The various adjustment formulas use different normal values of albumin. We normalised to 40 g/L, as did Payne et al,5 while Orrell4 used 34 g/L and Berry et al 746 g/L. The choice of normal albumin value does not influence the diagnostic accuracy, because adjusted calcium=calcium+coefficient×(normal albumin−albumin)=calcium+coefficient×normal albumin−coefficient×albumin= calcium+constant+coefficient×albumin. Adding a constant to the value of a diagnostic marker does not change its diagnostic accuracy. The choice of normal albumin value does, however, influence the optimal cut-off value of albumin-adjusted calcium.

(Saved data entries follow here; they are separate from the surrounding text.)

import Summits.AnomalousDissipation.AnomalousDissipation.Theses.QuarticLadder
import Summits.AnomalousDissipation.AnomalousDissipation.Theses.MomentParity
import Summits.AnomalousDissipation.AnomalousDissipation.Theorems.QuarticGate.Negative.LevelCeiling
import Summits.AnomalousDissipation.AnomalousDissipation.Theorems.QuarticGate.Negative.EnergyRow
import Summits.AnomalousDissipation.AnomalousDissipation.Theorems.QuarticGate.Negative.Laminar
import Summits.AnomalousDissipation.AnomalousDissipation.Theorems.MomentParityQuarticGateSignLemma
import Summits.AnomalousDissipation.AnomalousDissipation.Theorems.MomentParityQuarticGateSurgery
import Summits.AnomalousDissipation.AnomalousDissipation.Theorems.MomentParityQuarticGateStubOrder3SurgerySym
import Summits.AnomalousDissipation.AnomalousDissipation.Theorems.MomentParityQuarticGateStubOrder2DesignSym
import Summits.AnomalousDissipation.AnomalousDissipation.Theorems.MomentParityQuarticGateStubAxialDefect
import Summits.AnomalousDissipation.AnomalousDissipation.Theorems.MomentParityQuarticGateStubAxialQuadRigidity
import Summits.AnomalousDissipation.AnomalousDissipation.Theorems.MomentParityQuarticGateDefectCone
import Summits.AnomalousDissipation.AnomalousDissipation.Theorems.MomentParityQuarticGateLambdaPositivity
import Literature.Analysis.FluidPDE.BeltramiWavesCurl

/-!
# Line `dissipative-tower` for crux `QuarticGate` (stmt-AnomalousDissipation-11464)
# — ALTERNATIVE line registered by the crux-strategist (unit cstrat-stmt-AnomalousDissipation-11464-s3)

crux `Summit.AnomalousDissipation.AnomalousDissipation.Theses.QuarticLadder.QuarticGate`
(= `…Theses.MomentParity.QuarticGate` verbatim; shared item stmt-AnomalousDissipation-11464, rank 2 of
route-AnomalousDissipation-QuarticLadder and of route-AnomalousDissipation-MomentParity).

## The line in one paragraph

Keep the whole LANDED order-≤3 tier of the live line `axis-sectors` (S6′ symmetric order-2 design,
S2q axial quadratic rigidity, S5a axial defect, S5b Casimir-free symmetric order-3 surgery, S4 far-atom
surgery — all sorry-free Theorems, used here BY NAME) and REMOVE the cubic-Casimir classification
(the live line's only open content: `stub_cubicCoreCentre` / `stub_cubicCoreOffCentre` = no axial cubic
Casimir of ball-truncated Galerkin–Euler for every `M ≥ 25`). The surgery never needed "no cubic
Casimir": by the sign lemma the cone of Euler-derivative evaluations `p₃ ↦ {p₃,B_N}(v)` is EXACTLY the
annihilator `Cas₃^⊥` of the cubic Casimirs (card `cubic-transversality`, triage r1 pass), so a defect
certificate for `μ` exists iff `row_μ(C) = 0` for every cubic Casimir `C` (`stub_rowCertificate`).
For a Casimir the Euler part of the row drops out: `row_μ(C) = ⟨X_f C, M₂⟩ + ν⟨X_Δ C, M₃⟩`, and the
third moment `M₃` is FREE modulo the quadratic rows (positivity is restored by inflating `M₄`: landed
`exists_forall_le_isStrictlyKPositive_shift` takes ANY degree-3 shift) — so all cubic-Casimir rows can
be killed by a second `M₃`-shift (`stub_cubicRowSurgery`) iff no nonzero cubic Casimir `C` has its
viscous derivative `X_Δ C = ⟨Δu, ∇C(u)⟩` equal on `V_N` to the Euler derivative `{Q, B_N}` of a
polynomial `Q` ("no dissipative tower"). THAT STATEMENT IS TRUE AT EVERY LEVEL `N`, with a half-page
proof by MOMENT AMPLIFICATION (`stub_noDissipativeTower`, the lever of this line): in the frame
coordinates `c ∈ ℝ^A` of the landed sign lemma (`U c = Σ cₐ e_a`, Euler drift `Ẽ` divergence free and
tangent to spheres — PROVED in `MomentParityQuarticGateSignLemma`), with the linear viscous drift
`D c`, `D_{ab} = ⟨Δ e_b, e_a⟩` (`-D ⪰ 4π² Π`, `Π_{ab} = ⟨e_a, e_b⟩` the Gram matrix) and a radial
`C¹` weight `w(c) = φ(|c|²/2)` (`φ ≥ 0`, `φ' ≤ 0`, compact support), three integrations by parts
(`integral_mul_fderiv_eq_neg_fderiv_mul_of_integrable`, as in `…SignLemmaCalculus`):
(a) `∫ ∇G·Ẽ w = 0` for every `C¹` `G`; (b) `∫ ∇G·Dc w = -tr D ∫G w - ∫ G φ' ⟨Dc,c⟩`;
(c) the same with `Π`. The tower `∇Q̂·Ẽ = ν ∇Ĉ·Dc`, `∇Ĉ·Ẽ = 0` fed into (a) with `G₁ = Ĉ^{2m-1} Q̂`
gives `∫ ∇(Ĉ^{2m})·Dc w = 0`, whence by (b), (c) and Euler's identity for the homogeneous cubic `Ĉ`
(`⟨Πc, ∇Ĉ⟩ = ⟨c, ∇Ĉ⟩ = 3Ĉ`):
`tr(-D) ∫ Ĉ^{2m} w = ∫ Ĉ^{2m} (-φ') ⟨-Dc,c⟩ ≥ 4π² ∫ Ĉ^{2m} (-φ') ⟨Πc,c⟩ = 4π² (6m + tr Π) ∫ Ĉ^{2m} w`;
for `6m > tr(-D)/4π² - tr Π` this forces `∫ Ĉ^{2m} w = 0`, i.e. `Ĉ = 0` near `0`, i.e. `Ĉ ≡ 0`.
(The m = 1 instance is the INDEFINITE Gibbs identity `E[C·ΛC] = 0` that the card `cubic-transversality`
recorded as insufficient; the even powers `C^{2m}` restore the sign asymptotically in `m`.)

## Stubs (3, all provable-now; no conjectural content) and composition

* `stub_noDissipativeTower` (T, THE LEVER; size M) — all `N`, all `ν ≠ 0`: a homogeneous cubic
  Casimir whose `ν`-viscous derivative is the Euler derivative of some polynomial observable vanishes.
* `stub_cubicRowSurgery` (S7; size M–L, ≈ the landed Kernel → LambdaPositivity → Realize → Assembly
  back half of S5 with an enlarged linear system, cf. `exists_shifted_sequence_of_casimirRows`) — a
  Slater 3-stationary level-`N` law with finite fourth moments can be re-shifted in `M₃` (and
  re-inflated in `M₄`, re-realised) so that ADDITIONALLY the row of every homogeneous cubic Casimir
  vanishes, keeping level, Slater, 3-stationarity, energy and dissipation; consumes T's conclusion at
  `(N, ν)` as a hypothesis (shape copied verbatim, exactly as S5a consumes S2q).
* `stub_rowCertificate` (S3″; size S–M: `exists_conic_certificate` + `AxialCert.…Functionals` +
  `stub_signLemma`, NO symmetry, NO Casimir hypothesis) — rows of all cubic Casimirs vanish ⟹ plain
  defect certificate (the shape S4 consumes).
* `QuarticGate_of`: `ν_j := ν₀/(j+2)`; for EVERY `N ≥ max(N₀(ν_j), 2)` (so `∀ᶠ N`, a fortiori `∃ᶠ N`),
  `L := 2N+1`: S6′ → S2q → S5a → S5b → S7(T) → S3″ → S4. Kernel-checked, no sorry of its own;
  concludes `Theses.QuarticLadder.QuarticGate` BY NAME (and `Theses.MomentParity.QuarticGate`, defeq).

Vocabulary: `IsLevel / IsBandTest / polyGrad / IsPolyStationary` of
`Theorems/QuarticGate/Negative/LevelCeiling.lean` (definitional unfoldings of the crux clauses; the
landed stubs use the same), no local definitions, every stub statement is over existing declarations.

Disproof.lean (cdisprove g2/g3, sections A–K; no `_false_without_` theorem, no Targets) honoured:
(A) level ceiling — witness levels `N ≥ N₀(ν_j) ≍ ν_j^{-1/2}` from S6′ (all large `N`); (B)/(D)/(F)
load-bearing clauses untouched (`ε = 1/2… > 0`, `E = 2`, `ν_j → 0` explicit); (C)/(J) energy and
momentum rows — S6′'s design (landed); §G — the only conjectural content of every registered line was
S2; this line deletes its cubic half outright and keeps the LANDED quadratic half; §H level one inert
(`not_noCubicCasimir_one`): T is NOT an instance — at `N = 1`, `B_1 ≡ 0` makes the tower hypothesis
read `ν X_Δ C = 0`, and `X_Δ C = -12π² C` on level-one cubics, so T holds there trivially; §I honest
gate `QuarticGateSupported`: NOT reached (far atoms after `N`, as in every surgery line — the crux is
fixed for this seat). Landed `Theorems/QuarticGate/Negative/{LevelCeiling,EnergyRow,Laminar}` are
imported (scratch check = this file); `Negative/DefectCertificateCasimir` (p82008: dropping the Casimir
hypothesis of the OLD S3 is false) is exactly why S3″ carries the Casimir-ROWS hypothesis instead.
-/

namespace Summit.AnomalousDissipation.AnomalousDissipation.Cruxes.QuarticGate.DissipativeTower

open MeasureTheory Filter
open Literature.Analysis.FunctionSpaces Literature.Analysis.FluidPDE
open Summit.AnomalousDissipation.AnomalousDissipation.Theorems.QuarticGate.Negative
open Summit.AnomalousDissipation.AnomalousDissipation.Theorems

set_option linter.dupNamespace false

Finding the optimal cut-off value could be done by ROC analysis if the prevalence of the clinical condition and the consequences of false and true positive and negative results are known,22 but such an analysis was beyond the scope of this work.

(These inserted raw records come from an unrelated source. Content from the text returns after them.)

import Literature.NumberTheory.GelbartRogawski1991.CompatibleSplitting
import Literature.NumberTheory.Weil1964.AdelicMetaplecticGenerators
import Literature.NumberTheory.Automorphic.UnitaryGroupSymplecticRationalPoints
import Literature.NumberTheory.Automorphic.UnitaryGroupDirectSum
import HarnessLib

-- buildfix G11b-3 recipe (LEDGER B13-1/B13-3): elaborate sequentially so the trailing `attribute [implicit_reducible]`
-- block (reducibilityCoreExt is keyed to the async environment branch) is in force at `.olean` export.
set_option Elab.async false

/-!
# Gelbart–Rogawski 1991, §3.1: the splitting datum OF RECORD for a unitary dual pair, and the pair
# splitting `U(V)(𝔸) × U(W)(𝔸) →* Mp_ψ(𝕎_𝔸)ᶜᵒⁿᵗ` extracted from Proposition 3.1.1

Topic `NumberTheory/GelbartRogawski1991`; namespace `Literature.NumberTheory.GelbartRogawski1991.UnitaryDualPair`.
KERNEL ONLY: definitions and proved lemmas, **no named facts, no `Prop`-valued definitions, 0 proof holes**; the
cite tags are provenance.  This file CONSTRUCTS the instance of the abstract `SplittingDatum` of
`CompatibleSplitting` (the standing data of [GelbartRogawski1991, §3.1 p. 454]) at which that file's ONE named
fact `SplittingDatum.CompatibleSplitting` (= Prop. 3.1.1, p. 455 L1–3) is meant to be instantiated — its module
docstring, "intended (and only legitimate) instantiation", object-match notes (a)–(e) — for the dual pair
`U(V) × U(W) ⊆ Sp(Res_{E/F}(V ⊗_E W))` of hermitian spaces over a quadratic extension `E/F` of number fields with
`F`-rational orthogonal Gram matrices `T_V ∈ GL_N(F)`, `T_W ∈ GL_M(F)` (`J_V = T_V ⊗ 1`, `J_W = T_W ⊗ 1`; the
skew-hermitian form is `δ·h`, `δ ∈ E` of trace zero, object-match (c)), out of objects ALREADY CONSTRUCTED in the tree:

* `Sp := symplecticGroup (polar (adelicForm F (Fin n) 𝕋))` — weil-1's coordinate-free `Sp(𝕎_𝔸)`, `𝕎_𝔸 = 𝔸_Fⁿ × 𝔸_Fⁿ`,
  for the Gram matrix `𝕋 = adelicGram e T_V T_W := reindex e e (T_V ⊗ₖ T_W) ⊗ 1 ∈ GL_n(𝔸_F)` of `Res(V ⊗ W)` along a
  chosen enumeration `e : Fin N × Fin M ≃ Fin n` (`n = N M`; the reindexing is forced because the rational section
  `ratThetaLiftCont` of `AdelicMetaplecticGenerators` is built over `Fin n`, while the dual-pair carriers of
  `UnitaryGroupDualPairCarriers` are indexed by `Fin N × Fin M`);
* `Mp := adelicMpCont F (Fin n) 𝕋` — the LF-continuous implementing pairs `(g, M_g)` of the adelic Schrödinger
  representation (`AdelicMetaplecticContinuous`; object-match (a), (e)), with ITS topology (initial topology of
  `π` and of the matrix coefficients — coarser than Weil's, object-match (e)); `proj := adelicMpCont.proj` (`π`);
* `GA := UnitaryGroup.adelicPair F E c N M J_V J_W = G₁(𝔸_F)`, `G₁ = U(J_V ⊗ J_W)` (object-match (d): the proposition
  is applied ONCE, to the big unitary group of the dual pair); `toSp := spReindex e ∘ adelicPairToSymplectic`
  (restriction of scalars `E → F`, `UnitaryGroupDualPairCarriers` + `UnitaryGroupDirectSum`);
  `ratPts := (rationalPairToAdelic …).range = G₁(F)`;
* `spRat := (ratSp F 𝕋 _).range = Sp_F(𝕎)` (the rational symplectic group `Sp_{2n}(F) → Sp(𝕎_𝔸)` of
  `AdelicMetaplecticGenerators`); `toSp_mem_spRat` = "`ι(G₁(F)) ⊆ Sp_F(𝕎)`" from unitary-side
  `adelicPairToSymplectic_rationalPairToAdelic_apply_algebraMap` through `SpTransport.mem_range_transportSp_mapHom`
  (`UnitaryGroupSymplecticRationalPoints`), transported along `e`;
* `ratSplit := ratThetaLiftCont F 𝕋 _ ∘ (ratSp-range ≃ Sp_{2n}(F))` — Weil's `r_F`, the Θ-fixing LF-continuous
  section over the rational points ([Weil1964, n° 40–41]; object-match (b): it IS Gelbart–Rogawski's `i` by
  Θ-rigidity), `proj_ratSplit` = `proj_ratThetaLiftCont`.

Then, from the cited hypothesis `(hGR : (splittingDatum …).CompatibleSplitting)` — VERBATIM [GelbartRogawski1991,
§3.1 Prop. 3.1.1, p. 455 L1–3]: "*The covering `π` splits over `G(𝐀)`. There exists a continuous section
`s : G(𝐀) → Mp_𝐀(W)` such that `s(G(F))` is contained in `i(Sp_F(W))`.*" — the kernel corollaries of
`CompatibleSplitting` (`IsCompatible.pair`, `pair_mem`, `continuous_pair`) deliver the **pair splitting**
`s_pair : U(J_V)(𝔸_F) × U(J_W)(𝔸_F) →* Mp_ψ(𝕎_𝔸)ᶜᵒⁿᵗ`, `(x, y) ↦ s(x ⊗ 1) s(1 ⊗ y)`: continuous, over
`ι ∘ (a·b)`, and — because the operators of `r_F` fix the theta functional (`thetaDist_omega_ratThetaLiftCont`,
[Weil1964, n° 41 Thm 6]) — with `ω_ψ(s_pair(γ_U, γ)) ∈ thetaStabilizer` for all RATIONAL `γ_U ∈ U(J_V)(F)`,
`γ ∈ U(J_W)(F)` (`exists_pairSplitting`): exactly the binders `ρ := ω_ψ ∘ s_pair`, `hrat` of
`Weil1964.ThetaKernelDatum.adelicOfDualPair` / `adelicOfDualPairRep` (`ThetaDualPairDatum`).

NOT here: Prop. 3.1.1 itself (a hypothesis, never proved or asserted), the theta majorants of `ω_ψ ∘ s_pair`
(hypothesis `hρ` of the theta-kernel files — other files), any identification of local components of `s` (the record
pins `s` only up to central twists trivial on `G₁(F)`, `IsCompatible.exists_central_twist`), the CM / `Fin 3 × Fin 2`
specialisation (a consumer instantiates `F := ` the maximal real subfield, `E := ` the CM field, `c := ` complex
conjugation, `e := finProdFinEquiv`).

References: S. Gelbart, J. Rogawski, Invent. Math. 105 (1991) 445–472, §3.1 pp. 454–457 [GelbartRogawski1991];
A. Weil, Acta Math. 111 (1964) 143–211, Chap. III n° 37–41 [Weil1964].
-/

noncomputable section

open scoped Matrix Kronecker
open NumberField
open Literature.RepresentationTheory.HeisenbergGroup
open Literature.RepresentationTheory.HeisenbergGroup.SymplecticMatrix (transportSp mapHom transportSp_injective)
open Literature.NumberTheory.Automorphic
open Literature.NumberTheory.Weil1964

namespace Literature.NumberTheory.GelbartRogawski1991

namespace UnitaryDualPair

/-! ## §1. The Gram matrix of `Res(V ⊗ W)` enumerated by `Fin n`, over `F` and over `𝔸_F` -/

section Gram

variable (F : Type) [Field F] [NumberField F] {N M n : ℕ} (e : Fin N × Fin M ≃ Fin n)
variable (TV : Matrix (Fin N) (Fin N) F) (TW : Matrix (Fin M) (Fin M) F)

/-- `𝕋_F := reindex e e (T_V ⊗ₖ T_W) ∈ M_n(F)`: the Gram matrix of `𝕎 = Res_{E/F}(V ⊗ W)` in the enumeration `e`.
[cite: GelbartRogawski1991, §3.1 p. 454] -/
abbrev gram : Matrix (Fin n) (Fin n) F := Matrix.reindex e e (TV ⊗ₖ TW)

/-- `𝕋 := reindex e e (T_V ⊗ 1 ⊗ₖ T_W ⊗ 1) ∈ M_n(𝔸_F)`: the same Gram matrix read in `𝔸_F` — LITERALLY the reindexing
of the Gram matrix `T_V.map ι ⊗ₖ T_W.map ι` of the dual-pair carriers (`adelicPairToSymplectic`), so that
`spReindex e` lands in `Sp(polar (adelicForm F (Fin n) 𝕋))` by `rfl`. [cite: GelbartRogawski1991, §3.1 p. 454] -/
abbrev adelicGram : Matrix (Fin n) (Fin n) (AdeleRing (𝓞 F) F) :=
  Matrix.reindex e e (TV.map (algebraMap F (AdeleRing (𝓞 F) F)) ⊗ₖ TW.map (algebraMap F (AdeleRing (𝓞 F) F)))

/-- `𝕋 = 𝕋_F ⊗ 1` (entrywise `algebraMap`). [folklore] -/
theorem adelicGram_eq_map : adelicGram F e TV TW = (gram F e TV TW).map (algebraMap F (AdeleRing (𝓞 F) F)) := by
  rw [adelicGram, UnitaryGroup.kronecker_map_map]
  rfl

As judged by ROC curve analysis, some of the other formulas taken from literature performed rather poorly in the diagnosis of hypocalcaemia in all patients (figure 1A,B), and in the diagnosis of hypercalcaemia in patients with eGFR <60 mL/min/1.73 m² (figure 1D). In the diagnosis of hypercalcaemia in patients with eGFR ≥60 mL/min/1.73 m², they all performed rather well (figure 1C). As judged by Harrell’s c index, unadjusted calcium was the most accurate diagnostic test in patients with eGFR <60 mL/min/1.73 m², and not inferior to any formula in patients with eGFR ≥60 mL/min/1.73 m². The commonly used BMJ formula (Calcium_adj(mmol/L)=total calcium(mmol/L)+0.02×(40 − albumin (g/L), suggested in BMJ in 19776), was significantly less accurate than unadjusted calcium in both eGFR groups. All calcium measures performed better in patients with eGFR <60 mL/min/1.73 m² than in those with eGFR ≥60 mL/min/1.73 m². The ROC curve analyses partly corroborated this; however, in the diagnosis of hypercalcaemia in patients with eGFR ≥60 mL/min/1.73 m², some albumin-adjustment formulas performed slightly better than unadjusted calcium. Furthermore, the calcium measures were no better in patients with eGFR <60 mL/min/1.73 m² than in patients with eGFR ≥60 mL/min/1.73 m². We have no explanation of this divergence between the two methods of evaluating diagnostic accuracy, other than the information loss from dichotomisation of the continuous gold standard in the ROC curve analyses. This loss of information was partly taken into consideration, as we used four different definitions of hypocalcaemia and hypercalcaemia in the ROC curves analyses. We extended both definitions downwards from our reference limits of 1.18 and 1.32 mmol/L, as more recent work indicates that our reference limits may be somewhat high.23 As expected, the area under the ROC curves increased when hypocalcaemia and hypercalcaemia were defined more stringently, that is, when the diagnoses represented more pathological cases.